In short, they want you focused on what others wear and feeling discontent with what you have. The complete opposite of what people like St. Paul say provides real contentment:
I know what it is to be in need, and I know what it is to have plenty. I have learned the secret of being content in any and every situation, whether well fed or hungry, whether living in plenty or in want. I can do all this through him who gives me strength.
–Philippians 4:12-13
So, if you’re sufficiently disenchanted by all this and want to escape the hedonic treadmill that is fashion, you need to understand style.
Style is the Solution
By misconstruing fashion and style, we lose the meaning, purpose, and significance of both. […] It is especially important to note the significance of personal style because it is a sign of being made in the image of God.
–Lillian Fallon, The Theology of Style
If fashion is eternally driven and motivated, style is its mirror opposite. Style refers to your signature, a display of your personal “brand.” It is meant to showcase your beliefs, your understanding of aesthetics, and be your contribution to the beauty in the world. When a stylish person is fashionable, it’s likely that the fashion just happened to fit into their style.

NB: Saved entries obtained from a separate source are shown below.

import Literature.Geometry.Kaehler.ComplexTorusHodgeLieAlgebraCommutativeDimension
import Literature.Geometry.Kaehler.ComplexTorusHodgeLieAlgebraProductsPowers
import HarnessLib

/-!
# Small isotropy algebras, and the Hodge Lie algebras of abelian surfaces:
# `dim 𝔨 ≤ 3 ⟹ 𝔨` abelian `⟹ dim 𝔨 ≤ g`; `𝔨 = ℝJ ⟹ dim 𝔭 ≤ 2`; for `g = 2`, `dim 𝔨 ∈ {1, 2, 4}`,
# `(dim 𝔨, dim 𝔭) ∈ {(1,0), (1,2), (2,0), (2,2), (2,4)} ∪ {4} × {2, 4, 6}` and `dim 𝔥𝔤_ℝ ∈ {1, 2, 3, 4, 6, 8, 10}`

[cite: MoonenZarhin1999LowDim, §2 (2.1), (2.2) and Prop. (2.4); §1] [cite: FiteEtAl2012, §3.2 Lemma 3.7]
[cite: Mostow1974StrongRigidity, §2.10 (p. 16)] [cite: Imai1976HodgeGroups, §2 (p. 368)]
[cite: BrockerTomDieck1985, IV (3.1) (p. 157)] [cite: Lange2023AbelianVarietiesComplex, §7.3.1 Prop. 7.3.2 (pp. 337–338)]

Layer `Literature/Geometry/Kaehler`, namespace `Literature.Geometry.Kaehler.ComplexTorus`; lane `lit-hodgefound`
(Track 2 foundations library), Layer A, prover seat p17 (generation 20), self-proposed row g20-#1 of
`run/shared/lean/pub/lit-hodgefound/SKELETON.md`.  Sequel, BY NAME, of p40's `ComplexTorusHodgeGroupLieAlgebraCartan`
(the carriers `𝔥𝔤_ℝ = hodgeGroupLie Φ`, `𝔨 = hodgeIsotropyLie Φ`, `𝔭 = hodgeCartanP Φ`, `[𝔭, 𝔭] ⊆ 𝔨`, the
definiteness of the trace form `IsRiemannForm.trace_mul_self_pos_of_mem_hodgeCartanP` /
`…_neg_of_mem_hodgeIsotropyLie`), of p17's `ComplexTorusHodgeLieAlgebraCommutativeDimension` (g19-#2: commutative
subspaces of `𝔨 ⊆ 𝔲(V, E, J)` have `dim ≤ g`, `IsRiemannForm.finrank_le_of_le_hodgeIsotropyLie_of_forall_comm`;
`𝔭 = 0 ⟹ dim 𝔥𝔤_ℝ ≤ g`), `ComplexTorusHodgeLieAlgebraSiegelDimension` (g18-#4: `dim 𝔨 ≤ g²`, `dim 𝔭 ≤ g(g+1)`,
`dim 𝔭 = g(g+1) ⟺ Hg(X) = Sp(V, E) ⟹ dim 𝔨 = g²`), `ComplexTorusHodgeLieAlgebraCartanPTrivial`
(g18-#2 + rider: `dim 𝔥𝔤_ℝ = dim 𝔨 + dim 𝔭`, `dim 𝔨 ≥ 1`, `dim 𝔭` even), `ComplexTorusHodgeLieAlgebraHodgeTypes`
(`jMatrix_mul_mem_hodgeCartanP`: `J𝔭 ⊆ 𝔭`), `ComplexTorusHodgeLieAlgebraSymplecticDimension` (g17-#1:
`Hg(X) = Sp(V, E) ⟺ dim 𝔥𝔤_ℝ = g(2g+1)`), `ComplexTorusHodgeLieAlgebraProductsPowers` (g17-#4: `dim 𝔥𝔤_ℝ(Xᴺ) = dim 𝔥𝔤_ℝ(X)`),
`ComplexTorusEllipticCurveHodgeLieAlgebra` (g17-#2: `dim 𝔥𝔤_ℝ(E_τ) ∈ {1, 3}`), `ComplexTorusZarhinTrick` (`IsRiemannForm.pow`)
and `ComplexTorusEllipticCurve` (`isRiemannForm_ellipticForm`).  THEOREMS ONLY: no definition, no named fact, no instance
attribute (the commutator `LieRing.ofAssociativeRing` is bound by `letI` inside proofs), net debt 0.  Only modules whose
build is currently available are imported: the two further inputs `dim 𝔨 = g² ⟹ dim 𝔭 ∈ {0, g(g+1)}` (p17 g19-#1,
`ComplexTorusHodgeLieAlgebraUnitaryMaximal`) and `[Y, JY] = -2JY²`, `JY² ≠ 0` (p17 g19-#3,
`ComplexTorusHodgeLieAlgebraOneDimensionalDomain`; re-derived here as a private helper) are consumed in the sequel file,
which sharpens the `g = 2` table to the six pairs `(1,0), (1,2), (2,0), (2,2), (2,4), (4,6)`.

## The mathematics and its sources, quoted

For a polarised complex torus `(X, E)` of dimension `g` let `𝔥𝔤_ℝ = Lie Hg(X)(ℝ) = 𝔨 ⊕ 𝔭` be the Cartan decomposition
under `Ad J` (`J ∈ 𝔨` central in `𝔨`, `[𝔨, 𝔭] ⊆ 𝔭`, `[𝔭, 𝔭] ⊆ 𝔨`, the trace form negative definite on `𝔨 ⊆ 𝔲(V, E, J)`
and positive definite on `𝔭` [Mostow1974StrongRigidity, §2.10: "For any symmetric matrix `X` and skew-symmetric matrix
`Y` we have `Tr XY = -Tr YX = 0`"]).  Moonen–Zarhin list the Hodge groups of simple abelian varieties of low dimension:
"**g = 1.** There are two cases to distinguish. Type I(1): `X` is an elliptic curve with `End⁰(X) = ℚ`. Then
`Hg(X) = Sp(V, φ) ≅ SL_{2,ℚ}`. Type IV(1,1): `X` is an elliptic curve with CM by an imaginary quadratic field `F`. Then
`Hg(X) = U_F`." and "**g = 2.** There are four cases. Type I(1): `X` is an abelian surface with `End⁰(X) = ℚ`. Then
`Hg(X) = Sp(V, φ) ≅ Sp_{4,ℚ}`. Type I(2): `End⁰(X) = F` is a real quadratic field. Then there is a unique `F`-symplectic
form `ψ : V × V → F` such that `φ = trace_{F/ℚ} ψ`. The Hodge group is given by `Hg(X) = Res_{F/ℚ} Sp_F(V, ψ)`. Type II(1):
`D = End⁰(X)` is a quaternion algebra over `ℚ`, split at `∞`. […] Then `Hg(X)` is the algebraic group `U_{D^opp}` […].
Type IV(2,1): `End⁰(X) = F` is a quartic CM-field not containing an imaginary quadratic subfield. We have `Hg(X) = U_F`."
[MoonenZarhin1999LowDim, §2 (2.1), (2.2)]; "(2.4) Proposition. Let `X` be a simple complex abelian variety with
`g = dim(X) ≤ 3`. (1) The Hodge Lie algebra `hg(X)` is of non-compact type […] (2) Suppose `X` is of CM-type. Then `Hg(X)`
is a `g`-dimensional algebraic torus." [ibid., Prop. (2.4)]; and for powers "For `n ≥ 1` we can identify `Hg(Xⁿ)` with
`Hg(X)`, acting diagonally" [ibid., §1].  With the products `E × E'` of elliptic curves (Hodge group `Hg(E) × Hg(E')` or
`Hg(E)`), the real Lie algebras `𝔥𝔤_ℝ` of abelian surfaces are `𝔲(1)`, `𝔲(1)²`, `𝔰𝔩₂(ℝ)`, `𝔲(1) ⊕ 𝔰𝔩₂(ℝ)`,
`𝔰𝔩₂(ℝ)²`, `𝔰𝔭₄(ℝ)`, of dimensions `1, 2, 3, 4, 6, 10` with `(dim 𝔨, dim 𝔭) = (1,0), (2,0), (1,2), (2,2), (2,4), (4,6)`.
Fité–Kedlaya–Rotger–Sutherland state the same list for the compact forms: "We begin by enumerating the options for the
identity component `G⁰`; this classification is well-known in the context of Mumford-Tate groups. **Lemma 3.7.** If `G`
satisfies the Sato-Tate axioms for `w = 1`, `g = h^{1,0} = h^{0,1} = 2`, then `G⁰` is conjugate to one of `U(1)`, `SU(2)`,
`U(1) × U(1)`, `U(1) × SU(2)`, `SU(2) × SU(2)`, `USp(4)`." [FiteEtAl2012, §3.2 Lemma 3.7] — proved there "by the
classification of Dynkin diagrams" inside `USp(4)/{±1} ≃ SO(5)`; also [Kedlaya, *Sato–Tate groups of genus 2 curves*,
arXiv:1408.6968, Thm. 3.1: "`SO(2), SU(2), SO(2) × SO(2), SO(2) × SU(2), SU(2) × SU(2), USp(4)` […] the abelian surfaces
`E₁ × E₁, E₂ × E₂, E₁ × E'₁, E₁ × E₂, E₂ × E'₂, A`"].

THIS FILE proves the DIMENSION CONSTRAINTS of that classification for the Hodge Lie algebra of EVERY polarised complex torus
of dimension `2`, WITHOUT the structure theory of semisimple Lie algebras, from three elementary facts about `𝔥𝔤_ℝ = 𝔨 ⊕ 𝔭`
valid in every dimension `g`:

**(A) `dim 𝔨 ≤ 3 ⟹ 𝔨` is commutative, hence `dim 𝔨 ≤ g`.**  For `X, Y ∈ 𝔨` the commutator `C = [X, Y] ∈ 𝔨` satisfies
`tr(C·J) = tr(X·[Y, J]) = 0`, `tr(C·X) = tr(C·Y) = 0` (invariance of the trace form and `J ∈ Z(𝔨)`).  If `J, X, Y` are
linearly independent they span `𝔨`, so `tr(C²) = 0` and `C = 0` by negativity; otherwise `X, Y` commute outright.  A
commutative `𝔨` is a commutative subalgebra of `𝔲(V, E, J) ≅ 𝔲(g)` and has `dim ≤ g` [BrockerTomDieck1985, IV (3.1)]
(g19-#2).  So `dim 𝔨 ∉ (g, 3]`: `dim 𝔨 ≠ 3` for `g = 2`.

**(B) `[𝔭, 𝔭] ⊆ ℝJ ⟹ dim 𝔭 ≤ 2`** — in particular **`dim 𝔨 = 1 ⟹ dim 𝔭 ∈ {0, 2}`, `dim 𝔥𝔤_ℝ ∈ {1, 3}`.**  On `𝔭`,
`ad J = 2J·` and `[P, JP] = -2JP² ≠ 0` for `P ≠ 0` (`tr P² > 0`, g19-#3), so `𝔭 ≠ 0 ⟹ [𝔭, 𝔭] ≠ 0`.  If `[P, Q] = ω(P, Q)J` for all
`P, Q ∈ 𝔭`, the Jacobi identity gives `J(ω(P,Q)R + ω(Q,R)P + ω(R,P)Q) = 0`; with `dim 𝔭 ≥ 3` pick `P ≠ 0`, `Q = JP`,
`R ∉ span{P, JP}` to get `ω(P, JP) = 0`, a contradiction.  When `𝔨 = ℝJ` moreover `P² ∈ ℝ·1` for every `P ∈ 𝔭`
(`2JP² ∈ ℝJ`), as in `𝔥𝔤_ℝ(Eᵍ) = Δ𝔰𝔩₂(ℝ)`.

**(C)** the lane's dimension theory: `1 ≤ dim 𝔨 ≤ g²`, `dim 𝔭 ≤ g(g+1)` even, `dim 𝔭 = g(g+1) ⟺ Hg(X) = Sp(V, E) ⟹ dim 𝔨 = g²`
(g18-#4), `𝔭 = 0 ⟹ 𝔥𝔤_ℝ = 𝔨` commutative `⟹ dim 𝔥𝔤_ℝ ≤ g` (g18-#2, g19-#2).

For `g = 2`: `dim 𝔨 ∈ {1, 2, 4}` by (A),(C); `dim 𝔭 ∈ {0, 2, 4, 6}`; `dim 𝔨 = 1 ⟹ dim 𝔭 ≤ 2` (B); `dim 𝔭 = 6 ⟹ dim 𝔨 = 4`;
`dim 𝔨 = 4 ⟹ 𝔭 ≠ 0` (else `dim 𝔥𝔤_ℝ = 4 > g`).  Hence `(dim 𝔨, dim 𝔭) ∈ {(1,0), (1,2), (2,0), (2,2), (2,4)} ∪ {4} × {2, 4, 6}` and
`dim 𝔥𝔤_ℝ ∈ {1, 2, 3, 4, 6, 8, 10}` (the sequel removes `(4,2)`, `(4,4)` and `8` with g19-#1's `dim 𝔨 = g² ⟹ dim 𝔭 ∈ {0, g(g+1)}`),
with `dim 𝔥𝔤_ℝ = 10 ⟺ Hg(X) = Sp(V, E)`, `dim 𝔥𝔤_ℝ ≤ 2 ⟺ 𝔭 = 0` (CM type), `dim 𝔥𝔤_ℝ = 3 ⟺ (dim 𝔨, dim 𝔭) = (1, 2)`,
`dim 𝔥𝔤_ℝ = 4 ⟺ (dim 𝔨, dim 𝔭) = (2, 2)`.  The squares `E_i × E_i` and `E_τ × E_τ` (`τ = i·2^{1/4}`, no CM) realise `(1, 0)`
and `(1, 2)` (§4).

## What is proved (all statements are theorems; no `sorry`)

§0 (private) trace identities `tr([X,Y]Z) = tr(X[Y,Z])`.  §1 `jMatrix_mul_sub_mul_jMatrix_eq_two_smul` (`[J, Z] = 2JZ` on `𝔭`),
`IsRiemannForm.mul_jMatrix_mul_sub_ne_zero` (`[P, JP] ≠ 0`), **`IsRiemannForm.exists_mul_sub_mul_ne_zero_of_hodgeCartanP_ne_bot`**
(`𝔭 ≠ 0 ⟹ [𝔭, 𝔭] ≠ 0`), `IsRiemannForm.hodgeCartanP_eq_bot_of_forall_comm`.
§2 `trace_sub_mul_jMatrix_eq_zero`, **`IsRiemannForm.comm_of_mem_hodgeIsotropyLie_of_finrank_le_three`** (A),
**`IsRiemannForm.finrank_hodgeIsotropyLie_le_of_finrank_le_three`** (`dim 𝔨 ≤ 3 ⟹ dim 𝔨 ≤ g`),
`IsRiemannForm.finrank_hodgeIsotropyLie_le_or_four_le`, `IsRiemannForm.four_le_finrank_hodgeIsotropyLie_of_ne`,
**`IsRiemannForm.finrank_hodgeCartanP_le_two_of_forall_sub_mem_span`** (B), `exists_smul_jMatrix_eq_of_finrank_hodgeIsotropyLie_eq_one`
(`dim 𝔨 = 1 ⟹ 𝔨 = ℝJ`), **`IsRiemannForm.finrank_hodgeCartanP_le_two_of_finrank_hodgeIsotropyLie_eq_one`**,
`IsRiemannForm.finrank_hodgeCartanP_eq_zero_or_eq_two_of_finrank_hodgeIsotropyLie_eq_one`,
**`IsRiemannForm.finrank_hodgeGroupLie_eq_one_or_eq_three_of_finrank_hodgeIsotropyLie_eq_one`**,
`IsRiemannForm.finrank_hodgeGroupLie_le_three_of_finrank_hodgeIsotropyLie_eq_one`,
`exists_mul_self_eq_smul_one_of_finrank_hodgeIsotropyLie_eq_one` / `IsRiemannForm.exists_pos_mul_self_eq_smul_one_of_…` (`P² = β·1`, `β > 0`).
§3 `g = 1`: `IsRiemannForm.finrank_hodgeIsotropyLie_eq_one_of_finrank_eq_one`, `IsRiemannForm.finrank_prod_mem_of_finrank_eq_one`
(`(dim 𝔨, dim 𝔭) ∈ {(1,0), (1,2)}`), `IsRiemannForm.finrank_hodgeGroupLie_mem_of_finrank_eq_one` (`∈ {1, 3}`);
`g = 2`: `IsRiemannForm.finrank_hodgeIsotropyLie_le_two_or_eq_four_of_finrank_eq_two`,
**`IsRiemannForm.finrank_hodgeIsotropyLie_mem_of_finrank_eq_two`** (`dim 𝔨 ∈ {1, 2, 4}`), `IsRiemannForm.finrank_hodgeIsotropyLie_ne_three_of_finrank_eq_two`,
`IsRiemannForm.finrank_hodgeCartanP_mem_of_finrank_eq_two` (`dim 𝔭 ∈ {0, 2, 4, 6}`),
`IsRiemannForm.hodgeCartanP_ne_bot_of_finrank_hodgeIsotropyLie_eq_four`, `IsRiemannForm.finrank_hodgeCartanP_eq_six_iff_of_finrank_eq_two`
(`⟺ Hg(X) = Sp(V, E)`), `IsRiemannForm.finrank_hodgeIsotropyLie_eq_four_of_finrank_hodgeCartanP_eq_six`,
**`IsRiemannForm.finrank_prod_mem_of_finrank_eq_two`** (the pair table), **`IsRiemannForm.finrank_hodgeGroupLie_mem_of_finrank_eq_two`**
(`dim 𝔥𝔤_ℝ ∈ {1, 2, 3, 4, 6, 8, 10}`), `IsRiemannForm.finrank_hodgeGroupLie_ne_of_finrank_eq_two` (`∉ {5, 7, 9}`, `≤ 10`),
`IsRiemannForm.finrank_hodgeGroupLie_eq_ten_iff_of_finrank_eq_two` (`⟺ Hg(X) = Sp(V, E)`),
`IsRiemannForm.finrank_hodgeGroupLie_le_two_iff_of_finrank_eq_two` (`⟺ 𝔭 = 0`),
`IsRiemannForm.finrank_hodgeGroupLie_eq_three_iff_of_finrank_eq_two` (`⟺ (dim 𝔨, dim 𝔭) = (1, 2)`),
`IsRiemannForm.finrank_hodgeGroupLie_eq_four_iff_of_finrank_eq_two` (`⟺ (2, 2)`), and the `IsAbelianVariety.…` forms.
§4 examples: `finrank_prod_pow_two_ellipticPeriod_I` (`E_i²`: `(1, 0)`), `finrank_prod_pow_two_ellipticPeriod_I_mul_sqrt_sqrt_two`
(`E_τ²`, `τ = i·2^{1/4}`: `(1, 2)`), `finrank_hodgeGroupLie_pow_ellipticPeriod_eq_one_or_eq_three` (`dim 𝔥𝔤_ℝ(E_τᴺ) ∈ {1, 3}`).

NOT here: the exclusion of `(dim 𝔨, dim 𝔭) = (4, 2), (4, 4)` (sequel, via g19-#1); EXISTENCE of abelian surfaces realising `(2,0)`, `(2,2)`, `(2,4)` (the products `E × E'` — the tree has the
Hodge GROUPS of such products, not yet the Lie-algebra dimension count) and `(4,6)` (a Hodge-general surface, Lange
Prop. 7.3.2 "for a general polarized abelian variety"); the isomorphism types `𝔥𝔤_ℝ ≅ 𝔰𝔩₂(ℝ)`, `𝔰𝔩₂(ℝ)²`, … and the
`ℚ`-forms `Res_{F/ℚ} SL₂`, `U_D`, `U_F` of Moonen–Zarhin's list (only real dimensions are computed); the Sato–Tate groups and
component groups of [FiteEtAl2012] (nothing arithmetic is touched); the converse "`𝔨` commutative `⟹ dim 𝔭 ≤ 2 dim 𝔨`"
(polydisc type) in dimension `g ≥ 3`.

## References

* [MoonenZarhin1999LowDim] B. Moonen, Yu. G. Zarhin, *Hodge classes on abelian varieties of low dimension*, Math. Ann.
  315 (1999) 711–733, §1, §2 (2.1), (2.2), Prop. (2.4) (held copy `paper:arxiv-math_9901113`, chunks p0002, p0005).
* [FiteEtAl2012] F. Fité, K. S. Kedlaya, V. Rotger, A. V. Sutherland, *Sato–Tate distributions and Galois endomorphism
  modules in genus 2*, Compositio Math. 148 (2012) 1390–1442, §3.2 Lemma 3.7 and §4.2 (held copy `paper:arxiv-1110.6638`,
  chunks p0011, p0014).
* K. S. Kedlaya, *Sato–Tate groups of genus 2 curves*, arXiv:1408.6968 (2014), in: Advances on Superelliptic Curves and
  their Applications (2015), Thm. 3.1 (held copy `paper:arxiv-1408.6968`, chunk p0011).
* [Mostow1974StrongRigidity] G. D. Mostow, *Strong Rigidity of Locally Symmetric Spaces*, Ann. of Math. Stud. 78 (1973),
  §2.10 (held copy p0016).
* [Imai1976HodgeGroups] H. Imai, *On the Hodge groups of some abelian varieties*, Kodai Math. Sem. Rep. 27 (1976), §2 (p. 368).
* [BrockerTomDieck1985] Th. Bröcker, T. tom Dieck, *Representations of Compact Lie Groups*, GTM 98 (1985), IV (3.1) (p. 157).
* [Lange2023AbelianVarietiesComplex] H. Lange, *Abelian Varieties over the Complex Numbers*, Grundlehren 360 (2023),
  §7.3.1 Prop. 7.3.2 (pp. 337–338).
* [CarlsonMullerStachPeters2017] J. Carlson, S. Müller-Stach, C. Peters, *Period Mappings and Period Domains*, 2nd ed.
  (2017), §16.3 Remarks 16.3.4 (iii) (p. 393).
* [Wallach2017GIT] N. R. Wallach, *Geometric Invariant Theory over the Real and Complex Numbers* (2017), §2.2.2.1 (p. 49–50).
-/

noncomputable section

Style is a risk. It is the opposite of an insecure conformity. It can single you out as someone who rejects or disregards both the values and consensus of the fashion industry. It is an act of self-confidence to rely on your own understanding of what is true, beautiful, and good. When that understanding is properly formed and based on solid ground, you don’t need to chase after what others are doing or wearing.
In Ralph Waldo Ermerson’s essay Self-Reliance, he suggests that envy of others is a form of ignorance, and that imitation is a suicide, usurping yourself in favour of another’s ideals. For Emerson, to do as others do when it entails acting against your instinct is to betray your nature and bury the talents that God had bestowed on you. In doing so, he says, you refuse the part God intends you to play and sow discord in your heart:
We but half express ourselves, and are ashamed of that divine idea which each of us represents. It may be safely trusted as proportionate and of good issues, so it be faithfully imparted, but God will not have his work made manifest by cowards. A man is relieved and gay when he has put his heart into his work and done his best; but what he has said or done otherwise, shall give him no peace.
When it comes to style, then, expressing your own, not that of trend hunters or industry insiders, is a far better approach to living with integrity and the dignity that comes from being made in God’s image.
The Final Step to Style
Costly thy habit as thy purse can buy,
But not express’d in fancy; rich, not gaudy;
For the apparel oft proclaims the man.–Hamlet, Act I, Scene III
If there is one takeaway from all this, it’s that you shouldn’t let external pressures influence what should be a deeply personal process. If you don’t know where to start, just avoid taking cues from those who want you in an endless cycle of clothing consumption. Instead, do some research not on what’s trending, but on what has stood the test of time.
Once you’ve learned to separate solid style advice from fashion’s fickle influence, you’ll be able to dress in a way that both shows who you are and what values you live by. Where others enviously pursue the latest fad and cast their attention outwards, you can forge your own path, one guided by something greater than trend forecasts.
Fashions come and go like the tide, but if your understanding of appearance is rooted in the eternal, then your style’s foundation will be as solid as they come.